Gut, dieser Teil war jetzt relativ trocken. Also, letzter Versuch, Anspielung auf den charakteristischen Bart!

Sozialminister Buchinger hat sich den Bart abrasiert für 12.500 €. Wie viel müsste man Ihnen bezahlen?

Hahn: Nichts. Ich habe meinen Bart immer verloren, wenn ich eine Chemotherapie über mich ergehen lassen musste. Das ist ausreichend als Bartverlust-Situation.

Die Frage war jetzt ein Eigentor. Seine Krebserkrankung wollte ich eigentlich aussparen. Irgendwie peinlich berührt, jetzt. Aber er wirkt locker, lächelt.

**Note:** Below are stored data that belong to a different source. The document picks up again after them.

import Mathlib.NumberTheory.LSeries.Convolution
import Mathlib.NumberTheory.LSeries.Dirichlet
import Mathlib.NumberTheory.Harmonic.ZetaAsymp
import Literature.NumberTheory.LFunctions.MoebiusRieszPerron
import Literature.NumberTheory.LFunctions.ZetaFractionalPartIntegral
import Literature.Analysis.Complex.VerticalLineIntegrals
import Literature.NumberTheory.Sieve.CircleMethod
import HarnessLib

/-!
# Zero detection for `ζ`: the mollified Riesz–Perron identity at a zero

Trunk T-ANT, topic `Literature/NumberTheory/LFunctions`. This file PROVES the zero-detecting
identity that drives Montgomery's zero-detection method for zero-density estimates
(Ivić 1985, §11.2, (11.4)–(11.10); Montgomery 1971, Ch. 12; Huxley 1972, §23), in a variant with
the Riesz kernel `K(w) = 2/(w(w+1)(w+2))` and weights `(1 - n/Y)²₊` in place of Ivić's `Γ(w)` and
`e^{-n/Y}` (so that every integral is absolutely convergent by elementary bounds, and no Stirling
estimate is needed).

Let `M_X(s) = ∑_{d ≤ X} μ(d) d^{-s}` and `a_X(n) = ∑_{d ∣ n, d ≤ X} μ(d)`, so that
`ζ(s) M_X(s) = ∑ a_X(n) n^{-s}` (`Re s > 1`), `a_X(1) = 1`, `a_X(n) = 0` for `1 < n ≤ X`,
`|a_X(n)| ≤ d(n)` (Ivić (11.6)). For a zero `ρ = β + iγ` of `ζ` with `1/2 < β` (`< 1`) and
integers `X, Y ≥ 1`:

  `∑_{n ≤ Y} a_X(n) (1 - n/Y)² n^{-ρ}`
    `= Y^{1-ρ} K(1-ρ) M_X(1) + (1/2π) ∫_ℝ Y^{-η+iy} K(-η+iy) ζ(½ + i(γ+y)) M_X(½ + i(γ+y)) dy`,
  `η = β - 1/2`  (`Literature.NumberTheory.LFunctions.ZeroDetect.zeroDetection_identity`),

obtained from the Riesz–Perron formula on `Re w = 2` (`rieszSum_eq_integral_LSeries`, Mellin
inversion for `(1-u)²₊`, as in `MoebiusRieszPerron.lean`) by moving the line to `Re w = -η`: the pole
of `K` at `w = 0` is cancelled by `ζ(ρ) = 0`, and the pole of `ζ(ρ + w)` at `w = 1 - ρ` leaves the
residue `Y^{1-ρ} K(1-ρ) M_X(1)` (Ivić (11.5)–(11.7)). The shift is Cauchy's theorem between two
vertical lines (`Literature.NumberTheory.LFunctions.MertensBoundRH.integral_vertical_eq_of_tendsto`) for the pole-free parts,
written with `dslope`, plus the explicit line integrals of `K` and of `2/((w+1)(w+2)(w-w₁))`
(`Literature.Analysis.Complex.VLI.integral_inv_sub_inv`).

Consequence (`zeroDetection_norm_ineq`, the Class I / Class II dichotomy of Ivić (11.9)–(11.10)):
`(1 - 1/Y)² ≤ |∑_{X < n ≤ Y} a_X(n)(1-n/Y)² n^{-ρ}| + Y^{1-β} |K(1-ρ)| (1 + log X)`
`+ (Y^{-η}/2π) ∫ |K(-η+iy)| |ζ(½+i(γ+y))| |M_X(½+i(γ+y))| dy` (using `|M_X(1)| ≤ 1 + log X`).

## Main results

* `Literature.NumberTheory.LFunctions.ZeroDetect.mollifier`, `moebiusTruncSeq` (`Literature.NumberTheory.Sieve.moebiusTrunc` as a complex sequence),
  `mollCoeff` (`M_X`, `a_X`), `mollCoeff_one`, `mollCoeff_eq_zero`,
  `norm_mollCoeff_le` (`|a_X(n)| ≤ d(n)`), `LSeries_mollCoeff` (`∑ a_X(n) n^{-s} = ζ(s) M_X(s)`).
* `Literature.NumberTheory.LFunctions.ZeroDetect.rieszSum_eq_integral` : Perron's formula for the Riesz means on `Re w = c`.
* `Literature.NumberTheory.LFunctions.ZeroDetect.zeroDetection_identity`, `Literature.NumberTheory.LFunctions.ZeroDetect.integrable_zeroDetection_integrand`,
  `Literature.NumberTheory.LFunctions.ZeroDetect.zeroDetection_norm_ineq`.

## References

* A. Ivić, *The Riemann zeta-function*, Wiley 1985, §11.2, (11.4)–(11.10).
* H. L. Montgomery, *Topics in multiplicative number theory*, LNM 227 (1971), Ch. 12.
* E. C. Titchmarsh, *The Theory of the Riemann Zeta-Function*, 2nd ed. (1986), §9.16 (the
  mollifier `M_X` and the coefficients `a_X(n)`), §3.12 (Perron's formula).
-/

noncomputable section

Wie viel Pflege braucht Ihr Bart?

Hahn: Mehr als ein simples Rasieren. Da ich mich trotzdem rasiere und immer wieder stutzen muss.

Die Aktion von Buchinger an sich?

Hahn: Das schließt den Kreis zu Ihrer ersten Frage. Jeder muss seinen Stil für sich definieren. Sie werden von mir auch keine Homestories in der Vergangenheit und Zukunft finden.

„Daheim bei Gio Hahn“? Na ja, wäre wohl ohnehin eine eher ruhige Angelegenheit geworden. Spricht's, geht ab – und lächelt milde.